*TASK:* Every line below that has "hval" in it should be copied.

*EXERCISE MATERIAL:*
-=-=-
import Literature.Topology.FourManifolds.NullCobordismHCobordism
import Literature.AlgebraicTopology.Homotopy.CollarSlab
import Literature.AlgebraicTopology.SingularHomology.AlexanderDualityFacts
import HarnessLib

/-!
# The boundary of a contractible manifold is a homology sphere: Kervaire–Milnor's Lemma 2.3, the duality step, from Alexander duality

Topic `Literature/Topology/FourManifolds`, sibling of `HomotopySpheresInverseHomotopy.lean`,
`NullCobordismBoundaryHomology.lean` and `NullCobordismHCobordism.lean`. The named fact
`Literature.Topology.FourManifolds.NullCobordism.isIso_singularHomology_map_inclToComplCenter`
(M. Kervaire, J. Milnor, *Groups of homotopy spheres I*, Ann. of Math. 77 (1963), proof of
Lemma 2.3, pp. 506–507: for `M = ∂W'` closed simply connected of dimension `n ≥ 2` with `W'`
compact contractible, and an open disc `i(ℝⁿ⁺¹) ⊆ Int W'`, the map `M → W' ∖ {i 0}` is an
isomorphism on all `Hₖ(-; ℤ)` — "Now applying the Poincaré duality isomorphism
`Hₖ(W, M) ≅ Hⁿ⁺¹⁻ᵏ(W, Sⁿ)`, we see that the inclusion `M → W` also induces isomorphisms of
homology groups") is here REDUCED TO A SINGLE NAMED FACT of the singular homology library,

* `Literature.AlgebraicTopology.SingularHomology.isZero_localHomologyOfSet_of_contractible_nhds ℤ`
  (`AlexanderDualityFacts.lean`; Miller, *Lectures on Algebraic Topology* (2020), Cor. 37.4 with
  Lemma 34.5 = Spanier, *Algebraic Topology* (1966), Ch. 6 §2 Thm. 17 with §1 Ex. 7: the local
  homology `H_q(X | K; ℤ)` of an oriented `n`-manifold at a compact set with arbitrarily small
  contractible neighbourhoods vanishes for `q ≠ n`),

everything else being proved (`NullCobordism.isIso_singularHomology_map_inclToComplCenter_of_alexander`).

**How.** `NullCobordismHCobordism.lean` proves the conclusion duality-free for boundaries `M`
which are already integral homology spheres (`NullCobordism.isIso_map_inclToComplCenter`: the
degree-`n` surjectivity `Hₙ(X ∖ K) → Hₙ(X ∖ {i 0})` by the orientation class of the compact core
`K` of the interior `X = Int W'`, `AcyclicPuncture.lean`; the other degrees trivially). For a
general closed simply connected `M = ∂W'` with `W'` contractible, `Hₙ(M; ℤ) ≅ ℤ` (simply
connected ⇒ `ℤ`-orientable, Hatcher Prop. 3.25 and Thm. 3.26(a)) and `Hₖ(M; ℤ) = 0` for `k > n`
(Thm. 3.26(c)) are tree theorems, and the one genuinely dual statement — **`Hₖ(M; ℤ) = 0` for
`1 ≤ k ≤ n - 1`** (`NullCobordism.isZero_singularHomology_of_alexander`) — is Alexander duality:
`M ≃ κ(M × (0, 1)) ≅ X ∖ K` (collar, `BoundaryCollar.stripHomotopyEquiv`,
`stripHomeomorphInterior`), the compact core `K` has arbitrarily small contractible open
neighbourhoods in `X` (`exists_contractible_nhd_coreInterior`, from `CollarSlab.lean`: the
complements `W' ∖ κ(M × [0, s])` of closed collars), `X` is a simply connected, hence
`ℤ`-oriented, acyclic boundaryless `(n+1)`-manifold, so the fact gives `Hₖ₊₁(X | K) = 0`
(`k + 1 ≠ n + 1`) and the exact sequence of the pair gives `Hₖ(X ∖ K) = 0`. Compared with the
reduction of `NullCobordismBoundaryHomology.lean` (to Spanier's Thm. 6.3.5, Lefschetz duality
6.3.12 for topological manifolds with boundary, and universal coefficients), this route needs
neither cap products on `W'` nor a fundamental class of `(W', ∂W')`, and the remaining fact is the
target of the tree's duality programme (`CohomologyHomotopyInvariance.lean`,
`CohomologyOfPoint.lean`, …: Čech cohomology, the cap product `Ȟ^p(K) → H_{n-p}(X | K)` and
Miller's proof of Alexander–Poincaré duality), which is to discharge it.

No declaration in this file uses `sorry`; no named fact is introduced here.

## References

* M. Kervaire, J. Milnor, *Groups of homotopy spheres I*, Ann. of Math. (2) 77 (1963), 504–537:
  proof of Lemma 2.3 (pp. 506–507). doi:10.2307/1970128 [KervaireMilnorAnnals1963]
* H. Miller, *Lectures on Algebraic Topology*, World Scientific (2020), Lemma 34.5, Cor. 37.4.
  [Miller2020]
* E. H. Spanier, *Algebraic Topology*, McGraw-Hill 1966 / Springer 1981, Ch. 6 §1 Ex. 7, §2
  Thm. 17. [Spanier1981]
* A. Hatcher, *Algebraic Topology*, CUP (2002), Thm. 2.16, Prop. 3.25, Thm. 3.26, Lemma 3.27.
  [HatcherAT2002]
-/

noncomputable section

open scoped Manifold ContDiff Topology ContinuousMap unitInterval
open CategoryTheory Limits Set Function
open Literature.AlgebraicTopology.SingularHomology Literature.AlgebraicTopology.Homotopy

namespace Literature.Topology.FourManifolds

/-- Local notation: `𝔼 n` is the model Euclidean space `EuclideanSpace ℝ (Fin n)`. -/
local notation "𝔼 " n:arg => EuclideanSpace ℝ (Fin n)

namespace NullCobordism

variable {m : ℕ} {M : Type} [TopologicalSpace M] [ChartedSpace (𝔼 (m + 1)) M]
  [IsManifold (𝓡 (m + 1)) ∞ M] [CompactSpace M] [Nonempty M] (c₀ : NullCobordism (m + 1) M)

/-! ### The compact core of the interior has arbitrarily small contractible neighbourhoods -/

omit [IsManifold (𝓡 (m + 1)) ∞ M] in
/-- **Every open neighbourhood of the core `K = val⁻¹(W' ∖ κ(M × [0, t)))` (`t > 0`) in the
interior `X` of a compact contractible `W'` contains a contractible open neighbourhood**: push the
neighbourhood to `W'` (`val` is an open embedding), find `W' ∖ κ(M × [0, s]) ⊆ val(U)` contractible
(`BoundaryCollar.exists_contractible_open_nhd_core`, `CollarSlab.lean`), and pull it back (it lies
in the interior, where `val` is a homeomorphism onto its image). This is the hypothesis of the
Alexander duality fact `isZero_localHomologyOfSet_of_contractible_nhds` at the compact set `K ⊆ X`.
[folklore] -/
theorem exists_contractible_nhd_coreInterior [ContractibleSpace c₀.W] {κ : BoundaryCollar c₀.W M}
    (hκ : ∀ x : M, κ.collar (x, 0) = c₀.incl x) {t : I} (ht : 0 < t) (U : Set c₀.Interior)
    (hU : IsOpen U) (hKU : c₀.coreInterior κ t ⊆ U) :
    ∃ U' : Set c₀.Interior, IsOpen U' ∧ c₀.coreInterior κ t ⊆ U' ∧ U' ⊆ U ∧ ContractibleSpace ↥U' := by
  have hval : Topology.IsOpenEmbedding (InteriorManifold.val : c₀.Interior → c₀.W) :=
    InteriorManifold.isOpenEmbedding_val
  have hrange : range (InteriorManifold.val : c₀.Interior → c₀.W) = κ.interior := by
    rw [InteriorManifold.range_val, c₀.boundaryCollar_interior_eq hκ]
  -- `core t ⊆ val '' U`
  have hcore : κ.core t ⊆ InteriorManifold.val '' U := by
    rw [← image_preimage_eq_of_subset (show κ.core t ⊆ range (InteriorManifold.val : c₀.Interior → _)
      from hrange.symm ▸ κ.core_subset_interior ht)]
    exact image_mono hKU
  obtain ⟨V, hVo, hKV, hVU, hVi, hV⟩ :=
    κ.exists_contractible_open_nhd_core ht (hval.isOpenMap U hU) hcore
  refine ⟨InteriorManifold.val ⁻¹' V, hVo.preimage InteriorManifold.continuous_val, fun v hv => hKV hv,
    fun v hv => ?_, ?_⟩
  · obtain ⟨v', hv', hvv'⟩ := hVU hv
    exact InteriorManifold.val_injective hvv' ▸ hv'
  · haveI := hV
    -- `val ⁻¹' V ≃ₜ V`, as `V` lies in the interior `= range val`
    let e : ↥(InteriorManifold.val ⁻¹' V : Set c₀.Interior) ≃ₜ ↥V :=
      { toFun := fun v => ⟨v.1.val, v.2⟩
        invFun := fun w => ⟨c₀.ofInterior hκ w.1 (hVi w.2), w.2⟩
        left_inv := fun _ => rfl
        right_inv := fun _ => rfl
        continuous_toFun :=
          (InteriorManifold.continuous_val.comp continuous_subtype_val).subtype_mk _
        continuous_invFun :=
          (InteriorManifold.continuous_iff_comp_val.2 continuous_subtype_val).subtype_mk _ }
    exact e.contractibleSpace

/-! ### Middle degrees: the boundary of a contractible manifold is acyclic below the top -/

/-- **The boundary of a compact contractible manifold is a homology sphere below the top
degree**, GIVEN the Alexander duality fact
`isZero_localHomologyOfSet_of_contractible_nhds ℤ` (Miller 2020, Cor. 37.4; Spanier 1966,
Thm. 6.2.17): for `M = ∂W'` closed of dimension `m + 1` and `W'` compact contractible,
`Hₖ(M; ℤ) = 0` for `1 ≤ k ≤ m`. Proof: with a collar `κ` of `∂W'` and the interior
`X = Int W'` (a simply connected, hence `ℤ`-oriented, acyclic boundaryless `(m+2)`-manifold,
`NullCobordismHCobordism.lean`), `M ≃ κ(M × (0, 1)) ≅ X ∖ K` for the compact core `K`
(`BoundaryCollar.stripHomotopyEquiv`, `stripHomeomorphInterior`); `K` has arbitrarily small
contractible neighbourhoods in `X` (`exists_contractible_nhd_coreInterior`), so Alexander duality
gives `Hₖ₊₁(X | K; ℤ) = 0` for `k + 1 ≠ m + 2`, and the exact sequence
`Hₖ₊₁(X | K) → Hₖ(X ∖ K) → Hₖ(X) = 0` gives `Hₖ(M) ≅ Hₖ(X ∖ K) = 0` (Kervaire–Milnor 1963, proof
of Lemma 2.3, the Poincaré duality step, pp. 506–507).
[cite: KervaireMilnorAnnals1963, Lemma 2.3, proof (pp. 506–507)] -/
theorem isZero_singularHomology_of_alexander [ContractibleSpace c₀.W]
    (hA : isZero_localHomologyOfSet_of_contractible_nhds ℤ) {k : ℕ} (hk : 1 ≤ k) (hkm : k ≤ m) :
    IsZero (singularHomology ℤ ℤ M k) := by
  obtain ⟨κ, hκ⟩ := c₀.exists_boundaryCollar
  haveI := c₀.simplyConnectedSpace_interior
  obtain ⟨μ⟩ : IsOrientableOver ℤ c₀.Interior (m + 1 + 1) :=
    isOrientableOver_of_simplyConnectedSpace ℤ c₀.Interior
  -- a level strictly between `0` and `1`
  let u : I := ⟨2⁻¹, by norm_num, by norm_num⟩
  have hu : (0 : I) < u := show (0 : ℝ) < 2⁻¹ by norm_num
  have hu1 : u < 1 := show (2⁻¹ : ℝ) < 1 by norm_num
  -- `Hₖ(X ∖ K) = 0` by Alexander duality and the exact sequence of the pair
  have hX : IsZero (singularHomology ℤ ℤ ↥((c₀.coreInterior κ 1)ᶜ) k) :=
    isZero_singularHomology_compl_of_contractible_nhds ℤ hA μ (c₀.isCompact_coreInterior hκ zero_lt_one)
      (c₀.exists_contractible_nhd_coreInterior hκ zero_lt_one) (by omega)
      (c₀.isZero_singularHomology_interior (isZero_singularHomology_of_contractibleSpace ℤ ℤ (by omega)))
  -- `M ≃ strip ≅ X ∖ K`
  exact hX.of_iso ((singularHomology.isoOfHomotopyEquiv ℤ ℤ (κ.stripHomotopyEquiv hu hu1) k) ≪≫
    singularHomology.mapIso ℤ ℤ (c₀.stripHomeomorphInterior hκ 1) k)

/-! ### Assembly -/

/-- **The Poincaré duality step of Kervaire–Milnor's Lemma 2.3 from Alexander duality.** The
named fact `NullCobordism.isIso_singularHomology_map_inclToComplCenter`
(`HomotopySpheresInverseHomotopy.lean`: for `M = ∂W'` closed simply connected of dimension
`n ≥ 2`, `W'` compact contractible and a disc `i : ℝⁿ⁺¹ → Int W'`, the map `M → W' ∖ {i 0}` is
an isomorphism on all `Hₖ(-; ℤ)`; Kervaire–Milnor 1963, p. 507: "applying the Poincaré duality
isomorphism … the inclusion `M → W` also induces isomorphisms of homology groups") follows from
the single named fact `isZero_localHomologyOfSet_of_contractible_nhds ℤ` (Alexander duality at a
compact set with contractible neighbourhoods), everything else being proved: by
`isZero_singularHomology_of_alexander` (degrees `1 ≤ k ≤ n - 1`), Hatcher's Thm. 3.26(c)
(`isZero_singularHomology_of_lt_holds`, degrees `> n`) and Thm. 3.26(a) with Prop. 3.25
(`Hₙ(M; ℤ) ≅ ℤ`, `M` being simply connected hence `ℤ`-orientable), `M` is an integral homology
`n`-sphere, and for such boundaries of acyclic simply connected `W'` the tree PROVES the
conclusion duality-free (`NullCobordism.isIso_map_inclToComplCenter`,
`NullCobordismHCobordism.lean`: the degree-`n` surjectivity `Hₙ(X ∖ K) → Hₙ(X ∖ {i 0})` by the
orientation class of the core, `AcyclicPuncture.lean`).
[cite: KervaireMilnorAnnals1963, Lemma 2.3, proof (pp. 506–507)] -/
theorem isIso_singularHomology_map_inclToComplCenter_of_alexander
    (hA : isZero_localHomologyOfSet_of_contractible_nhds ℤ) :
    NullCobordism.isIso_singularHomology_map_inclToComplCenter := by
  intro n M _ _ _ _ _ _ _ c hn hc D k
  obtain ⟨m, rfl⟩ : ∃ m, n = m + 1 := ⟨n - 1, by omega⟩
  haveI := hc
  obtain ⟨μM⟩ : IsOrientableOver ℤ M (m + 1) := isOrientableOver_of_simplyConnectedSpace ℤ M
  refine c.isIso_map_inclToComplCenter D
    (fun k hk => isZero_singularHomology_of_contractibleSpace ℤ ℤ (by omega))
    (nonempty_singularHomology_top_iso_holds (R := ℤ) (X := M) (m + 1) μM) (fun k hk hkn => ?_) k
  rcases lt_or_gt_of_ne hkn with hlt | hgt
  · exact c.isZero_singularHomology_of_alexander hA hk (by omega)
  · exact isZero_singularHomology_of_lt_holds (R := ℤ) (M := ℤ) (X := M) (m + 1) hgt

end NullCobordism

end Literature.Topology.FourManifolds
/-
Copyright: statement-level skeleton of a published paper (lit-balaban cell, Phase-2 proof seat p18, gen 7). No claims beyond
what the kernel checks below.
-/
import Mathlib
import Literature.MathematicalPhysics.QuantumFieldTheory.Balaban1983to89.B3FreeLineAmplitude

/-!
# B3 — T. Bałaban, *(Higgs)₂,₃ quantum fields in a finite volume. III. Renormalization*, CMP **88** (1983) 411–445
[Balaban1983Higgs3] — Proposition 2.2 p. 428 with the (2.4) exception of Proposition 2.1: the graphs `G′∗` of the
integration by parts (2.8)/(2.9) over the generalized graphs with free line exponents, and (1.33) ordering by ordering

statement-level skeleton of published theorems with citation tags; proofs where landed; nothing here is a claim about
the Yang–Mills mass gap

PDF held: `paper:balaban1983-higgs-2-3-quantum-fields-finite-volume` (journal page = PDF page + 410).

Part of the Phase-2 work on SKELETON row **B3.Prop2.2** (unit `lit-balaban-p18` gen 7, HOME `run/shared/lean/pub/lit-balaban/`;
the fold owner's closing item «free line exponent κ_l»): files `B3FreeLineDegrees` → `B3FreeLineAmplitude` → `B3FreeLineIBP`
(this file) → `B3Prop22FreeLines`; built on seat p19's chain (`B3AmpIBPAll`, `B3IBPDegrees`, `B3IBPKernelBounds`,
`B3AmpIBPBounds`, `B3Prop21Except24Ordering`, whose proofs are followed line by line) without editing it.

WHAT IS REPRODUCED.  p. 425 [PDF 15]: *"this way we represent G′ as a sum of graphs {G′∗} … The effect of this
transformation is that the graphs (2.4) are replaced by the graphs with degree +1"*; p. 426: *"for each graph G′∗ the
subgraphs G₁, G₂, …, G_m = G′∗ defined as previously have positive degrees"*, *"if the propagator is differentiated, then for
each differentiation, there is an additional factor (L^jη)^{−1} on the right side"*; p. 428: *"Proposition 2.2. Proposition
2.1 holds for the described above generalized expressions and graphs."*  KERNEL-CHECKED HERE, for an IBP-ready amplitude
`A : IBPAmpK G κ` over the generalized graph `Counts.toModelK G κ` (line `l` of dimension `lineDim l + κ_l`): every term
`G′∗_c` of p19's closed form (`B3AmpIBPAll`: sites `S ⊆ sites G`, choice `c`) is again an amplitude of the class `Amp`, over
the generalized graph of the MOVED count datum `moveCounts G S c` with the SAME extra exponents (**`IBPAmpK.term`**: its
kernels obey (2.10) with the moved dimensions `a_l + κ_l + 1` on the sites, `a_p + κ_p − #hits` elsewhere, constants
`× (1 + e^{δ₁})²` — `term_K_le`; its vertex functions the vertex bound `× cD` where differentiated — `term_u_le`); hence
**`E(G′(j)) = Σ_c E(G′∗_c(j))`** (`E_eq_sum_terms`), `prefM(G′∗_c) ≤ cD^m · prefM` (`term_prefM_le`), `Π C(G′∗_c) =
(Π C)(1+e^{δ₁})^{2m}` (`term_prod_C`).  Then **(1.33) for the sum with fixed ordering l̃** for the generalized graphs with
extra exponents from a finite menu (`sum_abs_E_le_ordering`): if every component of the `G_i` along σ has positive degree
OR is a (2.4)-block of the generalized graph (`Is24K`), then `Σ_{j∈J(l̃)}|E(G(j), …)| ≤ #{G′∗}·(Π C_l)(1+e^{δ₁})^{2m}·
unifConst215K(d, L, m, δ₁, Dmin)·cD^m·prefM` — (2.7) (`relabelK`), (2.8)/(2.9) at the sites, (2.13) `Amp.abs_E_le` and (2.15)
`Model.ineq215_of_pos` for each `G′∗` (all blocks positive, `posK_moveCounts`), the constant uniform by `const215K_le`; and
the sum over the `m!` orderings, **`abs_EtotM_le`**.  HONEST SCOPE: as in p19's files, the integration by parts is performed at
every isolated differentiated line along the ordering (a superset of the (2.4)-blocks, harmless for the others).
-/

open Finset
-=-=-
*OUTPUT OF THE EXERCISE:*
  have hval : Topology.IsOpenEmbedding (InteriorManifold.val : c₀.Interior → c₀.W) :=
    κ.exists_contractible_open_nhd_core ht (hval.isOpenMap U hU) hcore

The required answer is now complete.